Synaptic plasticity is defined as the activity-dependent modification (strengthened or weakened) at preexisting synapses and established as the primary cellular model for learning and memory (Cooke and Bliss, 2006, Neves et al., 2008). There are two prototypic forms of synaptic plasticity: long-term potentiation (LTP) and long-term depression (LTD), both are considered to mediate the cellular process of learning and memory, and are impaired in various rodent models of AD (Li et al., 2009, Ma et al., 2014, Malenka and Bear, 2004, Valdivia et al., 2023, Zimmermann et al., 2020). Compared to investigation of LTP regulation in AD, much fewer studies are reported on AD-related LTD dysregulation and associated molecular signaling mechanisms. One established form of LTD is metabotropic glutamate receptor-dependent LTD (mGluR-LTD), which is usually induced experimentally by selective group 1 mGluR agonists such as DHPG [(RS)-3,5-dihydroxyphenylglycine] (Lüscher and Huber, 2010, Yang et al., 2016a). Dysregulation of mGluR-LTD has been linked to cognitive syndromes associated with various neurological disorders including Fragile X syndrome and AD (Bhattacharya et al., 2012, Huber et al., 2002, Lüscher and Huber, 2010, Valdivia et al., 2023, Yang et al., 2021a). Previous studies also suggest that mGluR might be a potential receptor/co-receptor for amyloid beta (Aβ), the main components of the AD-associated brain pathological plaques (Hu et al., 2014, Um et al., 2013). Besides mGluR-LTD, another established form of LTD is NMDA receptor (NMDAR)-dependent LTD, which is often induced by various protocols of low-frequency stimulation (LFS), as compared to the high-frequency stimulation (HFS) protocol to induce NMDAR-dependent LTP (Malenka and Bear, 2004).

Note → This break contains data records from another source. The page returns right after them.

import Literature.NumberTheory.EllipticCurves.Rank1Residual.PrintShapeTorsion
import Literature.NumberTheory.EllipticCurves.HeegnerPoints
import HarnessLib

/-!
# Keller–Yin (arXiv:2402.12781v2): the `p`-part of BSD at Eisenstein primes of good reduction —
# the ANNOUNCED statements, typed as explicitly labelled OPEN hypotheses

HONEST FRAMING (cell `b2b-bsdres`, home `run/shared/lean/b2b/bsd-rank1-residual/`): the goal is to
DELETE the COMBINATION-SHAPED residual classes of the BSD formula for ALL analytic-rank `≤ 1`
curves over `ℚ` from PUBLISHED theorems only, and to TYPE what is not published; this is not
"finishing BSD". T. Keller, M. Yin, *On the anticyclotomic Iwasawa theory of newforms at Eisenstein
primes of semistable reduction*, arXiv:2402.12781v2 (2024) is an UNREFEREED PREPRINT (no journal
version as of 2026-08-18). Nothing in this file is a theorem of the tree: the two `def … : Prop`
below transcribe (i) the announced Theorem 3 (= Thm. 4.2.1, p. 22) and (ii) the displayed identity
of its printed proof in analytic rank `1`, each with the suffix `_OPEN` and the tag
`[claim: KellerYin2024, status: under-review]`, to be taken as explicit hypotheses
`(hKY : KellerYin2024.…_OPEN)`. A result using one is conditional on an unrefereed claim. Which
links of Keller–Yin's proof ARE published, and which are not, is recorded link by link in the cell
file `b2b-bsdres-x1a/X1-CHAIN.md` and in the docstrings below; the rank-`0` line with its one
unpublished input isolated is the tree theorem
`Literature.NumberTheory.EllipticCurves.KellerYin2024.bsdp_of_mazurMainConjecture_of_analyticRank_eq_zero`.

* `thm421_pPart_OPEN` — Thm. 4.2.1 (= Thm. 3 of the Introduction), verbatim: "Let `E/ℚ` be an
  elliptic curve and `p > 2` a prime of good reduction. Assume that `E` admits a cyclic `p`-isogeny
  with kernel `C = 𝔽_p(φ)` for some character `φ : G_ℚ → 𝔽_p^×` (equivalently, `E[p]` is
  reducible). Assume that `r_an(E) ∈ {0,1}`. Then the `p`-part of the BSD formula holds for `E/ℚ`,
  i.e., `ord_p(L^*(E/ℚ,1)/(Ω_E · Reg_{E/ℚ})) = ord_p(Tam(E/ℚ) · #Ш(E/ℚ)[p^∞] / (#E(ℚ)_tors)²)`.
  Here, `L^*(E/ℚ,1)` denotes the leading Taylor coefficient of `L(E/ℚ,s)` at `s = 1`." Conclusion
  in the tree's print shape `Rank1Residual.PPart W p` (Yan–Zhu / Keller–Yin shape with the torsion
  term; `#Ш[p^∞]` and `#Ш` have the same `p`-adic valuation, `Ш` being finite by
  Gross–Zagier–Kolyvagin for `r_an ≤ 1`).
* `thm421_rankOne_display_OPEN` — the identity displayed in the proof of Thm. 4.2.1 (p. 22) for
  `r_an(E) = 1` and an auxiliary imaginary quadratic field `K` as in [CGLS] Thm. 5.3.1 (a)–(d)
  (`D_K < -4` odd, every `ℓ ∣ N` split, `p` split, `L(E^K,1) ≠ 0`): "equation (5.7) in [CGLS]
  becomes `ord_p(L'(E,1)/(Reg(E/ℚ)·Ω_E·∏_ℓ c_ℓ(E/ℚ))) − ord_p(#Ш(E/ℚ)) + 2 ord_p(E(ℚ)_tors)
  = −( ord_p(L(E^K,1)/(Ω_{E^K}·∏_ℓ c_ℓ(E^K/ℚ))) − ord_p(#Ш(E^K/ℚ)) + 2 ord_p(E^K(ℚ)_tors) )`."
  Its printed derivation uses: Keller–Yin Thm. 3.0.11 (IMC2) [= Thm. 1; the anticyclotomic
  Iwasawa main conjecture at an Eisenstein prime WITHOUT the hypothesis `φ|_{G_p} ≠ 1, ω` of
  [CGLS] Thm. 4.2.2 / [CGS] Thm. 6.5.3 (arXiv v1: 5.5.3) — PREPRINT], Keller–Yin Thm. 7.0.6
  [anticyclotomic control
  theorem allowing `E(K)[p] ≠ 0` — PREPRINT; the published [CGLS] Thm. 5.1.1 = [JSW] Thm. 3.3.1
  needs `E(K)[p] = 0` and `E(ℚ_p)[p] = 0`], and the PUBLISHED [CGLS] Thm. 5.1.2 (Gross–Zagier
  1986), Thm. 5.1.3 (Bertolini–Darmon–Prasanna 2013), Kolyvagin 1990, and the bookkeeping
  (5.5)–(5.7) (`Ш(E/K)[p^∞] = Ш(E)[p^∞] ⊕ Ш(E^K)[p^∞]`, `Σ_{w∣ℓ} ord_p c_w(E/K) = ord_p c_ℓ(E) +
  ord_p c_ℓ(E^K)`, `ĥ(P_K) = [E(K):ℤP_K]² Reg(E/ℚ)`, `u_K = 1`, Manin constant cancelling).
  Keller–Yin then conclude "the right-hand side vanishes by [CGLS, Thm. 5.1.4], a result of
  Greenberg–Vatsal" — which holds when `E^K` satisfies (GV) (Greenberg–Vatsal 2000, Thm. 1.3:
  kernel character ramified-at-`p`-and-even or unramified-and-odd), i.e. when `E` itself does NOT
  (the twist by the odd, unramified-at-`p` character `χ_K` swaps the two parity types and preserves
  anomaly); otherwise the rank-`0` `p`-part of `E^K` needs Mazur's main conjecture at an anomalous
  Eisenstein prime of the other type, which is not in print (see `AnomalousRankZeroProofs`).

Typing note: the anticyclotomic objects of links (IMC2)/(control)/(BDP) — the Greenberg
(`v`-relaxed, `v̄`-strict) Selmer group over the anticyclotomic tower and the BDP `p`-adic
`L`-function — have no definition in the tree (the prelude `PAdicBSD` deliberately states no BDP
predicate), so Thm. 3.0.11 and Thm. 7.0.6 are not transcribed separately; the display above is
their COMBINED printed consequence, stated on the two curves' BSD invariants only.

VERSION NOTE (locators). The quotations and numbers above were read from the literature store's
text `paper:arxiv-2402.12781`, which is arXiv **v1** (February 2024); its item numbers ("Thm. 3",
"Thm. 3.0.11", "Thm. 7.0.6", "p. 22") are that extraction's (chunk pages; theorem counter not reset
at sections). In arXiv **v2** (30 October 2024; TeX source of record kept by the `bsd-eis` cell at
`run/shared/lean/pub/bsd-eis/lit/src/ky24-v2/main.tex`, concordance in that cell's `lit/INDEX.md`)
the Introduction's theorems are LETTERED: "Thm. 3" = Theorem C = Thm. 4.2.1 (label `BSD E`);
"Thm. 4 (imc mult)" = Theorem D = Thm. 5.1.3; "Thm. 3.0.11" = Thm. 3.0.8 (label `IMC`);
"Thm. 7.0.6" = Thm. B.0.2 (Appendix B, anticyclotomic control theorem); "§0.5" = §0.6 "Relation
to previous works", whose sentence now reads "Thus it would automatically generalize the results
which require the main theorem in op. cit. as an input, for example [CGS, Theorem A]". Two changes
of substance in v2: (i) Theorems A, B and Thm. 3.0.8 are stated for weight `k = 2r` with `r` ODD
(Rem. 3.0.7: used only in the Kolyvagin-system existence Thm. 3.0.6); (ii) v2 ADDS an explicit,
unlabeled Theorem 3.0.10: "Let `E/ℚ` be an elliptic curve, and let `p > 2` be a prime of good
reduction for `E`. Suppose that `p` is Eisenstein. Then `𝔛_ord(E/ℚ_∞)` is `Λ_ℚ`-cotorsion with
`Char_{Λ_ℚ}(𝔛_ord(E/ℚ_∞)) = 𝓛_p^{MSD}(E/ℚ)`, and hence Mazur's Main Conjecture holds." with the
two-sentence proof "This is the main result of [CGS]. Their technical assumption on the local
behaviors of the characters in the semisimplification of `E[p]` can be removed if one replaces the
appeal to [CGLS, Theorem 4.2.2, Corollary 4.2.3] by our Theorem 3.0.8 and Remark 3.0.9 (specialized
to weight 2 case)." So the anomalous cyclotomic main conjecture, described below and in
`AnomalousRankZeroProofs` as "asserted in §0.5 without a theorem", IS asserted as a theorem in v2,
with that proof; it remains an unrefereed claim and nothing in this file changes status. The
statement of Thm. 4.2.1 and the rank-one display are verbatim identical in v1 and v2.

## References
* T. Keller, M. Yin, arXiv:2402.12781, v1 (2024-02) and v2 (2024-10-30): v1 "Thm. 3 (p. 4) =
  Thm. 4.2.1 and its proof (p. 22), Thm. 3.0.11, Thm. 7.0.6, §0.5" = v2 Theorem C = Thm. 4.2.1,
  Thm. 3.0.8, Thm. B.0.2, §0.6; v2 Thm. 3.0.10 (new). [KellerYin2024]
* F. Castella, G. Grossi, J. Lee, C. Skinner, Invent. Math. 227 (2022), §5 (Thms. 5.1.1–5.1.4,
  Thm. 5.3.1, (5.5)–(5.7)). [CastellaEtAl2021]
* F. Castella, G. Grossi, C. Skinner, Math. Ann. 393 (2025), Thm. D (§1.2), Thm. 6.5.3 (printed numbering;
  = arXiv v1 LaTeXML "Thm. 4" (§0.3), Thm. 5.5.3). [CastellaGrossiSkinner2025]
* R. Greenberg, V. Vatsal, Invent. Math. 142 (2000), Thm. 1.3. [GreenbergVatsal2000]
-/

set_option autoImplicit false

noncomputable section

open scoped Classical

open WeierstrassCurve Literature.NumberTheory.EllipticCurves
  Literature.NumberTheory.EllipticCurves.Rank1Residual

namespace Literature.NumberTheory.EllipticCurves.KellerYin2024

/-- **OPEN HYPOTHESIS — UNREFEREED PREPRINT (arXiv:2402.12781v2, 2024).** Keller–Yin, Thm. 4.2.1
(= Thm. 3 of the Introduction): "Let `E/ℚ` be an elliptic curve and `p > 2` a prime of good
reduction. Assume that `E` admits a cyclic `p`-isogeny […] (equivalently, `E[p]` is reducible).
Assume that `r_an(E) ∈ {0,1}`. Then the `p`-part of the BSD formula holds for `E/ℚ`, i.e.,
`ord_p(L^*(E/ℚ,1)/(Ω_E · Reg_{E/ℚ})) = ord_p(Tam(E/ℚ) · #Ш(E/ℚ)[p^∞] / (#E(ℚ)_tors)²)`."
Transcribed for a globally minimal model `W` (`Ω_E = W.realPeriodRat`), `p ≠ 2` of good reduction
(`HasGoodReductionAtPrime`), `E[p]` reducible (`¬ HasIrreducibleModPGaloisRep`), `W.analyticRank ≤ 1`,
with conclusion the print shape `Rank1Residual.PPart W p`
(`L^{(r)}(E,1)/(r!·Ω·Reg) = q ∈ ℚ`, `ord_p q = ord_p #Ш + ord_p ∏ c_ℓ − 2 ord_p #E(ℚ)_tors`).
NEVER cite this `Prop` as a theorem; take it as an explicit hypothesis. Status of its printed proof:
see the module docstring (rank `1` of parity type (unramified-even)/(ramified-odd): Keller–Yin's
Thms. 3.0.11 + 7.0.6 + published inputs; rank `0`, and rank `1` of the other type: rests moreover on
Mazur's cyclotomic (MC) for an anomalous Eisenstein prime, asserted in §0.5 without a theorem;
see `AnomalousRankZeroProofs`). [claim: KellerYin2024, status: under-review] -/
def thm421_pPart_OPEN : Prop :=
  ∀ (W : WeierstrassCurve ℚ) [W.IsElliptic] [W.IsGloballyMinimal] (p : ℕ) [Fact p.Prime],
    p ≠ 2 → W.HasGoodReductionAtPrime p → ¬ W.HasIrreducibleModPGaloisRep p →
      W.analyticRank ≤ 1 → PPart W p

/-- **OPEN HYPOTHESIS — UNREFEREED PREPRINT (arXiv:2402.12781v2, 2024), the rank-one display of the
proof of Thm. 4.2.1 (p. 22).** For `E/ℚ` (globally minimal `W`), `p ≠ 2` of good reduction with
`E[p]` reducible and `ord_{s=1} L(E,s) = 1`, and for every imaginary quadratic field `K` with
`D_K < -4` odd in which every prime dividing `N_E` splits and `p` splits, such that
`L(E^K, 1) ≠ 0` ([CGLS] Thm. 5.3.1, (a)–(d)), and every globally minimal model `Wd` of the twist
`E^K = E^{(D_K)}`: "equation (5.7) in [CGLS] becomes
`ord_p(L'(E,1)/(Reg(E/ℚ)·Ω_E·∏_ℓ c_ℓ(E/ℚ))) − ord_p(#Ш(E/ℚ)) + 2 ord_p(E(ℚ)_tors)
 = −( ord_p(L(E^K,1)/(Ω_{E^K}·∏_ℓ c_ℓ(E^K/ℚ))) − ord_p(#Ш(E^K/ℚ)) + 2 ord_p(E^K(ℚ)_tors) )`",
stated for the rational numbers `q = L'(E,1)/(Ω_E·Reg(E/ℚ))` (rational by Gross–Zagier 1986,
Thm. I.7.3) and `qd = L(E^K,1)/Ω_{E^K}` (rational by Manin–Drinfeld), with `#Ш = shaOrder`
(finite by Gross–Zagier–Kolyvagin). Printed derivation: Keller–Yin Thm. 3.0.11 (IMC2) and
Thm. 7.0.6 (control with torsion) — preprint — with the published Gross–Zagier formula,
Bertolini–Darmon–Prasanna formula and Kolyvagin's theorem ([CGLS] Thms. 5.1.2, 5.1.3, (5.5)–(5.7)).
NEVER cite this `Prop` as a theorem; take it as an explicit hypothesis.
[claim: KellerYin2024, status: under-review] -/
def thm421_rankOne_display_OPEN : Prop :=
  ∀ (W : WeierstrassCurve ℚ) [W.IsElliptic] [W.IsGloballyMinimal] (p : ℕ) [Fact p.Prime],
    p ≠ 2 → W.HasGoodReductionAtPrime p → ¬ W.HasIrreducibleModPGaloisRep p →
      W.analyticRank = 1 →
    ∀ (K : Type) [Field K] [NumberField K], IsImaginaryQuadratic K →
      Odd (NumberField.discr K) → NumberField.discr K < -4 →
      SatisfiesHeegnerHypothesis (W.conductorNorm ℤ) K → SatisfiesHeegnerHypothesis p K →
      (W.quadraticTwist (NumberField.discr K : ℚ)).entireLFunction 1 ≠ 0 →
    ∀ (Wd : WeierstrassCurve ℚ) [Wd.IsElliptic] [Wd.IsGloballyMinimal],
      (∃ C : VariableChange ℚ, C • Wd = W.quadraticTwist (NumberField.discr K : ℚ)) →
    ∀ (q qd : ℚ), W.leadingLCoeff / ((W.realPeriodRat * W.regulator : ℝ) : ℂ) = (q : ℂ) →
      Wd.entireLFunction 1 / (Wd.realPeriodRat : ℂ) = (qd : ℂ) →
      padicValRat p q - ((padicValNat p W.shaOrder : ℤ) + padicValNat p W.tamagawaProduct -
          2 * padicValNat p W.torsionOrder) =
        -(padicValRat p qd - ((padicValNat p Wd.shaOrder : ℤ) + padicValNat p Wd.tamagawaProduct -
          2 * padicValNat p Wd.torsionOrder))

end Literature.NumberTheory.EllipticCurves.KellerYin2024

end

AMP-activated protein kinase (AMPK) is a conserved Ser/Thr kinase that plays a critical role in maintaining cellular energy homeostasis, disruption of which has been linked to multiple neurodegenerative diseases including AD (Lin and Beal, 2006, Ma et al., 2014, Ryu et al., 2019, Zimmermann et al., 2020). Mammalian AMPK consists of catalytic α subunit and regulatory β and γ subunits. The AMPKα subunit has two isoforms (AMPKα1 and AMPKα2), which are encoded by PRKAA1 and PRKAA2 genes that are in chromosome 5 and 1, respectively (Hardie et al., 2012, Steinberg and Hardie, 2023, Steinberg and Kemp, 2009). Our recent studies in mice show isoform-specific roles of AMPKα subunit in regulation of synaptic and cognitive function (Wang et al., 2020, Yang et al., 2021b). Abnormal elevated activities of AMPK, as measured by phosphorylation levels of AMPKα at the Thr172 site, have been observed in brain tissue from AD patients (postmortem) and AD model mice (Ma et al., 2014, Mairet-Coello et al., 2013, Vingtdeux et al., 2011). Furthermore, we have demonstrated that cognitive deficits in aged AD mouse models can be alleviated by genetic suppression of neuronal AMPKα1, but not AMPKα2 (Zimmermann et al., 2020).

Here, taking advantage of the unique mouse models recently generated in our lab, we studied how neuronal inhibition of AMPKα isoforms can affect LTD (both mGluR-LTD and NMDAR-LTD) performance in a mouse model of AD.